Requirement: Down to the last line, repeat the records exactly.

--- Record excerpts ---

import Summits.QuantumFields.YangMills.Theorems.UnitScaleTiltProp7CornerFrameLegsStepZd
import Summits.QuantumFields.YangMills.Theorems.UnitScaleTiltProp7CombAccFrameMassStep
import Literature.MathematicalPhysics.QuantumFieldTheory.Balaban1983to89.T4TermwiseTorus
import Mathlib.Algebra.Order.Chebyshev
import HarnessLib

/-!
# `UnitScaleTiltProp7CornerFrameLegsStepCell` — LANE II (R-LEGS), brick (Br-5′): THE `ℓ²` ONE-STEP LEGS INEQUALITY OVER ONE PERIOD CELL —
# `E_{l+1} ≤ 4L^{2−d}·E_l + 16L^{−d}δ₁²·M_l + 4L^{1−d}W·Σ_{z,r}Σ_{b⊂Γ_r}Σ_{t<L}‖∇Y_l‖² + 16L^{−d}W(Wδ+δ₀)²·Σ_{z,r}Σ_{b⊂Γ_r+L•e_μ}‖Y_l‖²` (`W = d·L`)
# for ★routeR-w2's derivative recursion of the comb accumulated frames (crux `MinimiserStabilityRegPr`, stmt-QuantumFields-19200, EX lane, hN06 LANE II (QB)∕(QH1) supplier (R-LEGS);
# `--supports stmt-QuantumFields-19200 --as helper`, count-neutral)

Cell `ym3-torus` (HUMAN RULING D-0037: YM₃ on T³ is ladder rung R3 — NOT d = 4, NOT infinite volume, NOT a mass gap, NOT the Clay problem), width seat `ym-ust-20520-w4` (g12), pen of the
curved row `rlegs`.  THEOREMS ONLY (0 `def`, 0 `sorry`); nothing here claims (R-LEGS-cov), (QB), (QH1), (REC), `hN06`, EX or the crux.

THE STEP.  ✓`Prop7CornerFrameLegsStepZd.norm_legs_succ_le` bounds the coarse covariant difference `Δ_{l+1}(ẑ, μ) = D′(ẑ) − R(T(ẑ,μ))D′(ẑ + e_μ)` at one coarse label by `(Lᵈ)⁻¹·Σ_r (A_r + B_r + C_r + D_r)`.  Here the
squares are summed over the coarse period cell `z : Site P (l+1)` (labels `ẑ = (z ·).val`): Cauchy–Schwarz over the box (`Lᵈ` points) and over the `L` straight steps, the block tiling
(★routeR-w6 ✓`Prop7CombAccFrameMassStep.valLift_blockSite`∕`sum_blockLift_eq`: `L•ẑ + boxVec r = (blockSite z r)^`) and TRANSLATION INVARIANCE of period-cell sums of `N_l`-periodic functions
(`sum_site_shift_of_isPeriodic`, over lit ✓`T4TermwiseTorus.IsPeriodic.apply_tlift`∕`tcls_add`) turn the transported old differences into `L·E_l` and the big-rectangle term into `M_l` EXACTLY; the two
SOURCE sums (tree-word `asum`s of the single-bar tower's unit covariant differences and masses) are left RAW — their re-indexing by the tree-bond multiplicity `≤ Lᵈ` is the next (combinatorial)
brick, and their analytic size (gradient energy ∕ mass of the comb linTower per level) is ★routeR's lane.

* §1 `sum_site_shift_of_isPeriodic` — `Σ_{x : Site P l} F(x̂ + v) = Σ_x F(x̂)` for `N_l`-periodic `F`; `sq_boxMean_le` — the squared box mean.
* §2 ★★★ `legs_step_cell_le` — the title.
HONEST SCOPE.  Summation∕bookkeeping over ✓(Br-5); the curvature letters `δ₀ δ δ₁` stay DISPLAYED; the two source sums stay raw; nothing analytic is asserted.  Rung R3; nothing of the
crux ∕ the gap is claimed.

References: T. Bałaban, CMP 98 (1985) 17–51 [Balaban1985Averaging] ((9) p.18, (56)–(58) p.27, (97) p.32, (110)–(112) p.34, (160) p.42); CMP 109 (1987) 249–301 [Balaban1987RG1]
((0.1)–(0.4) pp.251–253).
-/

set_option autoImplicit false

---

Exercise output:
import Summits.QuantumFields.YangMills.Theorems.UnitScaleTiltProp7CornerFrameLegsStepZd
import Summits.QuantumFields.YangMills.Theorems.UnitScaleTiltProp7CombAccFrameMassStep
import Literature.MathematicalPhysics.QuantumFieldTheory.Balaban1983to89.T4TermwiseTorus
import Mathlib.Algebra.Order.Chebyshev
import HarnessLib

/-!
# `UnitScaleTiltProp7CornerFrameLegsStepCell` — LANE II (R-LEGS), brick (Br-5′): THE `ℓ²` ONE-STEP LEGS INEQUALITY OVER ONE PERIOD CELL —
# `E_{l+1} ≤ 4L^{2−d}·E_l + 16L^{−d}δ₁²·M_l + 4L^{1−d}W·Σ_{z,r}Σ_{b⊂Γ_r}Σ_{t<L}‖∇Y_l‖² + 16L^{−d}W(Wδ+δ₀)²·Σ_{z,r}Σ_{b⊂Γ_r+L•e_μ}‖Y_l‖²` (`W = d·L`)
# for ★routeR-w2's derivative recursion of the comb accumulated frames (crux `MinimiserStabilityRegPr`, stmt-QuantumFields-19200, EX lane, hN06 LANE II (QB)∕(QH1) supplier (R-LEGS);
# `--supports stmt-QuantumFields-19200 --as helper`, count-neutral)

Cell `ym3-torus` (HUMAN RULING D-0037: YM₃ on T³ is ladder rung R3 — NOT d = 4, NOT infinite volume, NOT a mass gap, NOT the Clay problem), width seat `ym-ust-20520-w4` (g12), pen of the
curved row `rlegs`.  THEOREMS ONLY (0 `def`, 0 `sorry`); nothing here claims (R-LEGS-cov), (QB), (QH1), (REC), `hN06`, EX or the crux.

THE STEP.  ✓`Prop7CornerFrameLegsStepZd.norm_legs_succ_le` bounds the coarse covariant difference `Δ_{l+1}(ẑ, μ) = D′(ẑ) − R(T(ẑ,μ))D′(ẑ + e_μ)` at one coarse label by `(Lᵈ)⁻¹·Σ_r (A_r + B_r + C_r + D_r)`.  Here the
squares are summed over the coarse period cell `z : Site P (l+1)` (labels `ẑ = (z ·).val`): Cauchy–Schwarz over the box (`Lᵈ` points) and over the `L` straight steps, the block tiling
(★routeR-w6 ✓`Prop7CombAccFrameMassStep.valLift_blockSite`∕`sum_blockLift_eq`: `L•ẑ + boxVec r = (blockSite z r)^`) and TRANSLATION INVARIANCE of period-cell sums of `N_l`-periodic functions
(`sum_site_shift_of_isPeriodic`, over lit ✓`T4TermwiseTorus.IsPeriodic.apply_tlift`∕`tcls_add`) turn the transported old differences into `L·E_l` and the big-rectangle term into `M_l` EXACTLY; the two
SOURCE sums (tree-word `asum`s of the single-bar tower's unit covariant differences and masses) are left RAW — their re-indexing by the tree-bond multiplicity `≤ Lᵈ` is the next (combinatorial)
brick, and their analytic size (gradient energy ∕ mass of the comb linTower per level) is ★routeR's lane.

* §1 `sum_site_shift_of_isPeriodic` — `Σ_{x : Site P l} F(x̂ + v) = Σ_x F(x̂)` for `N_l`-periodic `F`; `sq_boxMean_le` — the squared box mean.
* §2 ★★★ `legs_step_cell_le` — the title.
HONEST SCOPE.  Summation∕bookkeeping over ✓(Br-5); the curvature letters `δ₀ δ δ₁` stay DISPLAYED; the two source sums stay raw; nothing analytic is asserted.  Rung R3; nothing of the
crux ∕ the gap is claimed.

References: T. Bałaban, CMP 98 (1985) 17–51 [Balaban1985Averaging] ((9) p.18, (56)–(58) p.27, (97) p.32, (110)–(112) p.34, (160) p.42); CMP 109 (1987) 249–301 [Balaban1987RG1]
((0.1)–(0.4) pp.251–253).
-/

set_option autoImplicit false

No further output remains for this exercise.